Study on Ropeginterferon Alfa-2b for Patients with Essential Thrombocythemia Intolerant or Refractory to Other Treatments
This study is evaluating ropeginterferon alfa-2b for patients with essential thrombocythemia, a rare blood disorder causing excessive platelet production. The medication is given as an injection under the skin using a pre-filled pen and is specifically designed for patients who cannot tolerate or do not respond to other blood cell-reducing treatments.
Who can participate: Patients must be 18 years or older with a confirmed diagnosis of essential thrombocythemia according to 2016 World Health Organization criteria, including a bone marrow biopsy not older than 5 years. They must need treatment to reduce blood cell counts but be intolerant to, not responding to, or ineligible for other approved treatments. There must be at least a 14-day break from previous treatments.
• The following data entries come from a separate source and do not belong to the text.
import Mathlib

/-!
# Line `Sketch` for crux `FixedPointFreeTargets` (stmt-MatrixMultiplication-15042) —
stub `stub_target`: the universal difference target of a finite abelian group action

Let a finite abelian group `E` act on a topological space `V` (`act 0 = id`,
`act (g + h) = act g ∘ act h`, each `act g` continuous) and let `coord t : V → ℂ` (`t ∈ T`, finite)
be continuous coordinates separating points.  Put `E' = E ∖ {0}` and

* `f x = (coord t (act g x) - coord t x)_{(g,t) ∈ E' × T}`,
* `ρ_h F (g, t) = F̃ (g + h, t) - F̃ (h, t)`, where `F̃` is `F` extended by `0` at `g = 0`.

Then `ρ` is a representation of `E` on `ℂ^(E' × T)` (`ρ_0 = 1`, `ρ_(g+h) = ρ_g ρ_h`), a `ρ`-fixed
vector is an additive map `E → ℂ^T`, hence `0` because `E` is torsion (`|E| • g = 0`), `f` is
continuous and `ρ`-equivariant, and `f x = 0` iff `x` is `E`-fixed.  Transporting along
`E' × T ≃ Fin d` gives the registered stub, the engine of the tautological target
`SmithPhaseGap → FixedPointFreeTargets` (route PauliSmithLocalisation).

References: T. tom Dieck, *Transformation Groups*, de Gruyter (1987), ch. I (elementary
equivariant maps to representation spheres); folklore.
-/

set_option linter.dupNamespace false

noncomputable section

namespace Summit.MatrixMultiplication.MatrixMultiplication.Theorems

open scoped BigOperators

namespace PauliTautologicalTarget

/-- Extension by zero, evaluated at a non-zero point: the sum over `E ∖ {0}` of
`[c = e] · F (c, t)` is `F (e, t)`. -/
theorem extZero_apply_of_ne {E : Type} [Zero E] [Fintype E] [DecidableEq E] {T : Type}
    (F : {g : E // g ≠ 0} × T → ℂ) {e : E} (he : e ≠ 0) (t : T) :
    (∑ c : {g : E // g ≠ 0}, if (c : E) = e then F (c, t) else 0) = F (⟨e, he⟩, t) := by
  rw [Finset.sum_eq_single ⟨e, he⟩]
  · simp
  · intro c _ hc
    rw [if_neg]
    intro h
    exact hc (Subtype.ext h)
  · intro h
    exact absurd (Finset.mem_univ _) h

/-- Extension by zero, evaluated at `0`: the sum over `E ∖ {0}` of `[c = 0] · F (c, t)` vanishes. -/
theorem extZero_apply_zero {E : Type} [Zero E] [Fintype E] [DecidableEq E] {T : Type}
    (F : {g : E // g ≠ 0} × T → ℂ) (t : T) :
    (∑ c : {g : E // g ≠ 0}, if (c : E) = 0 then F (c, t) else 0) = 0 :=
  Finset.sum_eq_zero fun c _ => if_neg c.2

/-- **Universal difference target.**  A continuous action of a finite abelian group `E` on a space
`V` with continuous point-separating coordinates `coord t` admits a representation `ρ` on some `ℂ^d`
without non-zero fixed vectors and a continuous `ρ`-equivariant `f : V → ℂ^d` vanishing only on
`E`-fixed points (`f x = (coord t (act g x) - coord t x)_{g ≠ 0, t}`, `ρ_h F(g) = F(g+h) - F(h)`).
[cite: tomDieck1987, ch. I] -/
theorem stub_target {E : Type} [AddCommGroup E] [Fintype E] [DecidableEq E]
    {T : Type} [Fintype T] [DecidableEq T] {V : Type} [TopologicalSpace V]
    (coord : T → V → ℂ) (hcont : ∀ t, Continuous (coord t))
    (hsep : ∀ x y : V, (∀ t, coord t x = coord t y) → x = y)
    (act : E → V → V) (h0 : ∀ x, act 0 x = x)
    (hadd : ∀ g h x, act (g + h) x = act g (act h x)) (hc : ∀ g, Continuous (act g)) :
    ∃ (d : ℕ) (ρ : E → Matrix (Fin d) (Fin d) ℂ) (f : V → Fin d → ℂ),
      ρ 0 = 1 ∧ (∀ g h, ρ (g + h) = ρ g * ρ h) ∧
      (∀ w : Fin d → ℂ, (∀ g, (ρ g).mulVec w = w) → w = 0) ∧
      Continuous f ∧ (∀ x, f x = 0 → ∀ g, act g x = x) ∧
      (∀ g x, f (act g x) = (ρ g).mulVec (f x)) := by
  -- extension by zero of `F : E' × T → ℂ` (`E' = E ∖ {0}`) to `E → T → ℂ`
  obtain ⟨ext, hext⟩ : ∃ ext : (({g : E // g ≠ 0} × T) → ℂ) → E → T → ℂ,
      ext = fun F e t => ∑ c : {g : E // g ≠ 0}, if (c : E) = e then F (c, t) else 0 := ⟨_, rfl⟩
  have ext_ne : ∀ F {e : E} (he : e ≠ 0) t, ext F e t = F (⟨e, he⟩, t) := by
    intro F e he t
    rw [hext]
    exact extZero_apply_of_ne F he t
  have ext_zero : ∀ F t, ext F 0 t = 0 := by
    intro F t
    rw [hext]
    exact extZero_apply_zero F t
  have ext_eq : ∀ F i, F i = ext F i.1 i.2 := by
    intro F i
    obtain ⟨⟨e, he⟩, t⟩ := i
    dsimp only
    rw [ext_ne F he]
  -- the difference representation on `ℂ^(E' × T)`
  obtain ⟨ρJ, hρJ⟩ : ∃ ρJ : E → Matrix ({g : E // g ≠ 0} × T) ({g : E // g ≠ 0} × T) ℂ,
      ρJ = fun h => Matrix.of fun i j => if i.2 = j.2 then
        ((if (j.1 : E) = (i.1 : E) + h then (1 : ℂ) else 0) - (if (j.1 : E) = h then 1 else 0))
        else 0 := ⟨_, rfl⟩
  have mulVec_eq : ∀ h F i, (ρJ h).mulVec F i = ext F (i.1 + h) i.2 - ext F h i.2 := by
    intro h F i
    rw [hρJ, hext]
    simp only [Matrix.mulVec, dotProduct, Matrix.of_apply, Fintype.sum_prod_type, ite_mul,
      zero_mul, sub_mul, one_mul, Finset.sum_ite_eq, Finset.mem_univ, if_true,
      Finset.sum_sub_distrib]
  have ext_mulVec : ∀ h F e t, ext ((ρJ h).mulVec F) e t = ext F (e + h) t - ext F h t := by
    intro h F e t
    by_cases he : e = 0
    · subst he
      rw [ext_zero, zero_add, sub_self]
    · rw [ext_ne _ he, mulVec_eq]
  -- matrices are determined by their action on vectors
  have ext_of_mulVec : ∀ M N : Matrix ({g : E // g ≠ 0} × T) ({g : E // g ≠ 0} × T) ℂ,
      (∀ F, M.mulVec F = N.mulVec F) → M = N := by
    intro M N hMN
    exact Matrix.toLin'.injective (LinearMap.ext fun F => by
      rw [Matrix.toLin'_apply, Matrix.toLin'_apply]; exact hMN F)
  have ρJ_zero : ρJ 0 = 1 := by
    refine ext_of_mulVec _ _ fun F => funext fun i => ?_
    rw [mulVec_eq, Matrix.one_mulVec, add_zero, ext_zero, sub_zero, ← ext_eq F i]
  have ρJ_add : ∀ g h, ρJ (g + h) = ρJ g * ρJ h := by
    intro g h
    refine ext_of_mulVec _ _ fun F => funext fun i => ?_
    rw [← Matrix.mulVec_mulVec, mulVec_eq, mulVec_eq, ext_mulVec, ext_mulVec, add_assoc]
    ring
  -- a fixed vector is an additive map `E → ℂ^T`, hence zero (`E` is torsion)
  have ρJ_fixed : ∀ F, (∀ h, (ρJ h).mulVec F = F) → F = 0 := by
    intro F hF
    have hadd' : ∀ e h t, ext F (e + h) t = ext F e t + ext F h t := by
      intro e h t
      have key := ext_mulVec h F e t
      rw [hF h] at key
      rw [key]
      ring
    have hsmul : ∀ (n : ℕ) (e : E) t, ext F (n • e) t = (n : ℂ) * ext F e t := by
      intro n e t
      induction n with
      | zero => rw [zero_nsmul, ext_zero, Nat.cast_zero, zero_mul]
      | succ n ih => rw [add_nsmul, one_nsmul, hadd', ih, Nat.cast_succ]; ring
    have hzero : ∀ e t, ext F e t = 0 := by
      intro e t
      have h1 := hsmul (Fintype.card E) e t
      rw [card_nsmul_eq_zero, ext_zero] at h1
      have hcard : (Fintype.card E : ℂ) ≠ 0 := Nat.cast_ne_zero.2 Fintype.card_ne_zero
      exact (mul_eq_zero.1 h1.symm).resolve_left hcard
    funext i
    rw [ext_eq F i, hzero]
    rfl
  -- the target `f x = (coord t (act g x) - coord t x)_{g ≠ 0, t}`
  obtain ⟨G, hG⟩ : ∃ G : V → E → T → ℂ, G = fun x g t => coord t (act g x) - coord t x :=
    ⟨_, rfl⟩
  obtain ⟨fJ, hfJ⟩ : ∃ fJ : V → ({g : E // g ≠ 0} × T) → ℂ, fJ = fun x i => G x i.1 i.2 :=
    ⟨_, rfl⟩
  have G_zero : ∀ x t, G x 0 t = 0 := by
    intro x t
    rw [hG]
    simp [h0]
  have ext_fJ : ∀ x e t, ext (fJ x) e t = G x e t := by
    intro x e t
    by_cases he : e = 0
    · subst he
      rw [ext_zero, G_zero]
    · rw [ext_ne _ he]
      simp only [hfJ]
  have fJ_cont : Continuous fJ := by
    rw [hfJ, hG]
    exact continuous_pi fun i => ((hcont i.2).comp (hc i.1)).sub (hcont i.2)
  have fJ_zero : ∀ x, fJ x = 0 → ∀ g, act g x = x := by
    intro x hx g
    by_cases hg : g = 0
    · subst hg
      exact h0 x
    · refine hsep _ _ fun t => ?_
      have key := congrFun hx (⟨g, hg⟩, t)
      rw [hfJ, hG] at key
      simp only [Pi.zero_apply] at key
      exact sub_eq_zero.1 key
  have fJ_equiv : ∀ g x, fJ (act g x) = (ρJ g).mulVec (fJ x) := by
    intro g x
    funext i
    rw [mulVec_eq, ext_fJ, ext_fJ]
    have key : fJ (act g x) i = G (act g x) i.1 i.2 := by rw [hfJ]
    rw [key, hG]
    simp only
    rw [← hadd]
    ring
  -- transport to `Fin d` along `E' × T ≃ Fin d`
  obtain ⟨e, -⟩ : ∃ _ : ({g : E // g ≠ 0} × T) ≃ Fin (Fintype.card ({g : E // g ≠ 0} × T)),
      True := ⟨Fintype.equivFin _, trivial⟩
  have hcomp : ∀ F : ({g : E // g ≠ 0} × T) → ℂ, ((fun i => F (e.symm i)) ∘ e) = F :=
    fun F => funext fun j => by simp
  refine ⟨Fintype.card ({g : E // g ≠ 0} × T), fun g => (ρJ g).submatrix e.symm e.symm,
    fun x i => fJ x (e.symm i), ?_, ?_, ?_, ?_, ?_, ?_⟩
  · show (ρJ 0).submatrix e.symm e.symm = 1
    rw [ρJ_zero, Matrix.submatrix_one_equiv]
  · intro g h
    show (ρJ (g + h)).submatrix e.symm e.symm =
      (ρJ g).submatrix e.symm e.symm * (ρJ h).submatrix e.symm e.symm
    rw [ρJ_add, Matrix.submatrix_mul_equiv]
  · intro w hw
    have hF : (w ∘ e) = 0 := by
      refine ρJ_fixed _ fun g => funext fun j => ?_
      have hj := congrFun (hw g) (e j)
      rw [Matrix.submatrix_mulVec_equiv] at hj
      simpa using hj
    funext i
    have hi := congrFun hF (e.symm i)
    simpa using hi
  · exact continuous_pi fun i => (continuous_apply (e.symm i)).comp fJ_cont
  · intro x hx
    refine fJ_zero x (funext fun j => ?_)
    have hj := congrFun hx (e j)
    simpa using hj
  · intro g x
    funext i
    simp only [Matrix.submatrix_mulVec_equiv, Function.comp_apply, Equiv.symm_symm, hcomp,
      fJ_equiv]

end PauliTautologicalTarget

end Summit.MatrixMultiplication.MatrixMultiplication.Theorems

end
Patients must not have received interferon treatment before and must have adequate liver function. They must score 0-7 on both parts of a questionnaire assessing anxiety and depression levels, or receive psychiatric clearance if scores are slightly higher.
Who cannot participate: Patients with conditions other than essential thrombocythemia are excluded. Those who are not intolerant, refractory, or ineligible for other blood cell-reducing therapies cannot participate. Vulnerable populations requiring special protection are also excluded.
What the study involves: After a screening phase lasting up to 28 days, participants receive ropeginterferon alfa-2b injections under the skin. The dosage is adjusted based on individual response and tolerance. Regular monitoring tracks blood counts and symptoms. The primary goal is to assess disease response at month 12, with additional evaluations at months 9, 18, 24, 30, and 36. The study also monitors for blood clots or bleeding events and uses questionnaires to assess quality of life and symptom improvement. Ropeginterferon alfa-2b is an interferon that modulates the immune system to reduce excessive blood cell production. The study is expected to conclude by December 28, 2027.
Summary
All three ongoing clinical trials focus on myeloproliferative neoplasms, with essential thrombocythemia being addressed in all studies. These trials are widely distributed across Europe, with the ropeginterferon alfa-2b study having the broadest geographic reach across 10 countries. The pelabresib study uniquely focuses on long-term safety for patients already receiving treatment, while the gandotinib and ropeginterferon studies test effectiveness in patients with limited previous treatment options. Each medication uses a different approach: pelabresib as a BET inhibitor, gandotinib as a kinase inhibitor, and ropeginterferon alfa-2b as an interferon therapy. These diverse treatment mechanisms offer hope for patients with varying needs and treatment histories.